WHAT IS BEING ASKED: Stop after the line containing "(TXS : Terms (Orb (Fin 729)))"; retype every line of the data before it exactly, starting from the first.

EXTRACTED MATERIAL:
- - - - - - -

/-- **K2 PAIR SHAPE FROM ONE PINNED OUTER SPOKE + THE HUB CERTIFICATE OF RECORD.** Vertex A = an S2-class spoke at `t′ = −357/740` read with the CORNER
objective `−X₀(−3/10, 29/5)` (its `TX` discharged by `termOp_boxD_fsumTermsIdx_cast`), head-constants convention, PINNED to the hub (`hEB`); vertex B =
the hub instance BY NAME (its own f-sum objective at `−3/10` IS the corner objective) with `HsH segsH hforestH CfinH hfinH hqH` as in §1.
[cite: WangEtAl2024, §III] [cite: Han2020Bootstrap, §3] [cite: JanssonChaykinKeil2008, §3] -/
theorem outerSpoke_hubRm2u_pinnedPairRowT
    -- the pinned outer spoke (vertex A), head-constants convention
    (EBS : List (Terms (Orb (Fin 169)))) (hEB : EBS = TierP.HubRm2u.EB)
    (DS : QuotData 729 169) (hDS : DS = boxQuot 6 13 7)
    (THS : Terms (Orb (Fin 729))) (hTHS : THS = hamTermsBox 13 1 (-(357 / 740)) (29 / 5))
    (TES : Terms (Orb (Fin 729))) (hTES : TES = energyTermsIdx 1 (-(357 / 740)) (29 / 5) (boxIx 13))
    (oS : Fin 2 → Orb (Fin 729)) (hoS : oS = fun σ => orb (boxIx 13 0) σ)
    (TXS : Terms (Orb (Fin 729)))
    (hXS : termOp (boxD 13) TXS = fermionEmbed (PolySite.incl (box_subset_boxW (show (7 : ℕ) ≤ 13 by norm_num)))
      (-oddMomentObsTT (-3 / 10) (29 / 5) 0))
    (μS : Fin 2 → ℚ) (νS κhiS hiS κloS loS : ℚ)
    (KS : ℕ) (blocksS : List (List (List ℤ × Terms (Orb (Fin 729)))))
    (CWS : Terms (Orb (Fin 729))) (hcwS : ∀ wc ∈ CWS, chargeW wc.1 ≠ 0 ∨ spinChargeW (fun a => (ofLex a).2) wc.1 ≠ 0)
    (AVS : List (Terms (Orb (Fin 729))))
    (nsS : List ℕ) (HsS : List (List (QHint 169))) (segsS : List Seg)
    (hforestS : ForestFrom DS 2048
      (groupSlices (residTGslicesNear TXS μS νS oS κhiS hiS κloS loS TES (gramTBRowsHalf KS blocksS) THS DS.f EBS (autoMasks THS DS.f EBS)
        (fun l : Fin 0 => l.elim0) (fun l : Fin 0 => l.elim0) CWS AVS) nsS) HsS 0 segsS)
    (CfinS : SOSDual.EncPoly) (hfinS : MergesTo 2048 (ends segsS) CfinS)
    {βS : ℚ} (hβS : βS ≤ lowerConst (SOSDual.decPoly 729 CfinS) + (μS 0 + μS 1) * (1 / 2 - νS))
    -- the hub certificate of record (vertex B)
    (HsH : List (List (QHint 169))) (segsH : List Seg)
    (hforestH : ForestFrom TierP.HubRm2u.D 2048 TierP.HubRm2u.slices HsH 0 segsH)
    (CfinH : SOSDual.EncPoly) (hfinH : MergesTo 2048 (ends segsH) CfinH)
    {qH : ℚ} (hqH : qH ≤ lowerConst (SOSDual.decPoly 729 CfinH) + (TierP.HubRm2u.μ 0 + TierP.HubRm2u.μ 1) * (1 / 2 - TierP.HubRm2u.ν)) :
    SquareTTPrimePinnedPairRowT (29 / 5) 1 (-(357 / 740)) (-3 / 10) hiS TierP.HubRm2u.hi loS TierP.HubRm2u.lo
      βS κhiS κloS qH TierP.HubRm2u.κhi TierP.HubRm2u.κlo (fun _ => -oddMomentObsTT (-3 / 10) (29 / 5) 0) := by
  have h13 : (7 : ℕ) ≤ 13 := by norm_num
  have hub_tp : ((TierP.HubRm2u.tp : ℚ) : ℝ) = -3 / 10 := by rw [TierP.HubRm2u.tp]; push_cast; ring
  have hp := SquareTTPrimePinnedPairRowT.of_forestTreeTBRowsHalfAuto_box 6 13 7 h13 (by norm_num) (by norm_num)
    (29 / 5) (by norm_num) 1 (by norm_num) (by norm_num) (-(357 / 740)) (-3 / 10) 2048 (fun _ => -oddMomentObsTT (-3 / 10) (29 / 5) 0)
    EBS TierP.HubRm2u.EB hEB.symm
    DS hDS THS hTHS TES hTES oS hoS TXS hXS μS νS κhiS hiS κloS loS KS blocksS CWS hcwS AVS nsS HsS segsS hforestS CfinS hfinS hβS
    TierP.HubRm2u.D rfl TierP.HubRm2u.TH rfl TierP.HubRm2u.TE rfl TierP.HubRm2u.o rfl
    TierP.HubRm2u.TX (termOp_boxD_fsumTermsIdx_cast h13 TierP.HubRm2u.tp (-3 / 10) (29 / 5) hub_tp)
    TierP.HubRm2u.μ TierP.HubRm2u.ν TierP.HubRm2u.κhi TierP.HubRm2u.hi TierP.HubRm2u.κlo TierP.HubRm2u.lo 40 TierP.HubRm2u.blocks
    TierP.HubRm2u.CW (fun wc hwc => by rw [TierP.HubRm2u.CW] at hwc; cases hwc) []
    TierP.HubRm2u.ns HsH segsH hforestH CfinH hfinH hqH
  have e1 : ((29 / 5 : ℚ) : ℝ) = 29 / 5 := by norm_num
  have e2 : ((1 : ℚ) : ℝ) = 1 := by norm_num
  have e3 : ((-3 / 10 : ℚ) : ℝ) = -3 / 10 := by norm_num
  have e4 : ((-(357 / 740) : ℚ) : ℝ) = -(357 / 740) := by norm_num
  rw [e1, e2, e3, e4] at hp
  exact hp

- - - - - - -

YOUR SOLUTION:
/-- **K2 PAIR SHAPE FROM ONE PINNED OUTER SPOKE + THE HUB CERTIFICATE OF RECORD.** Vertex A = an S2-class spoke at `t′ = −357/740` read with the CORNER
objective `−X₀(−3/10, 29/5)` (its `TX` discharged by `termOp_boxD_fsumTermsIdx_cast`), head-constants convention, PINNED to the hub (`hEB`); vertex B =
the hub instance BY NAME (its own f-sum objective at `−3/10` IS the corner objective) with `HsH segsH hforestH CfinH hfinH hqH` as in §1.
[cite: WangEtAl2024, §III] [cite: Han2020Bootstrap, §3] [cite: JanssonChaykinKeil2008, §3] -/
theorem outerSpoke_hubRm2u_pinnedPairRowT
    -- the pinned outer spoke (vertex A), head-constants convention
    (EBS : List (Terms (Orb (Fin 169)))) (hEB : EBS = TierP.HubRm2u.EB)
    (DS : QuotData 729 169) (hDS : DS = boxQuot 6 13 7)
    (THS : Terms (Orb (Fin 729))) (hTHS : THS = hamTermsBox 13 1 (-(357 / 740)) (29 / 5))
    (TES : Terms (Orb (Fin 729))) (hTES : TES = energyTermsIdx 1 (-(357 / 740)) (29 / 5) (boxIx 13))
    (oS : Fin 2 → Orb (Fin 729)) (hoS : oS = fun σ => orb (boxIx 13 0) σ)
    (TXS : Terms (Orb (Fin 729)))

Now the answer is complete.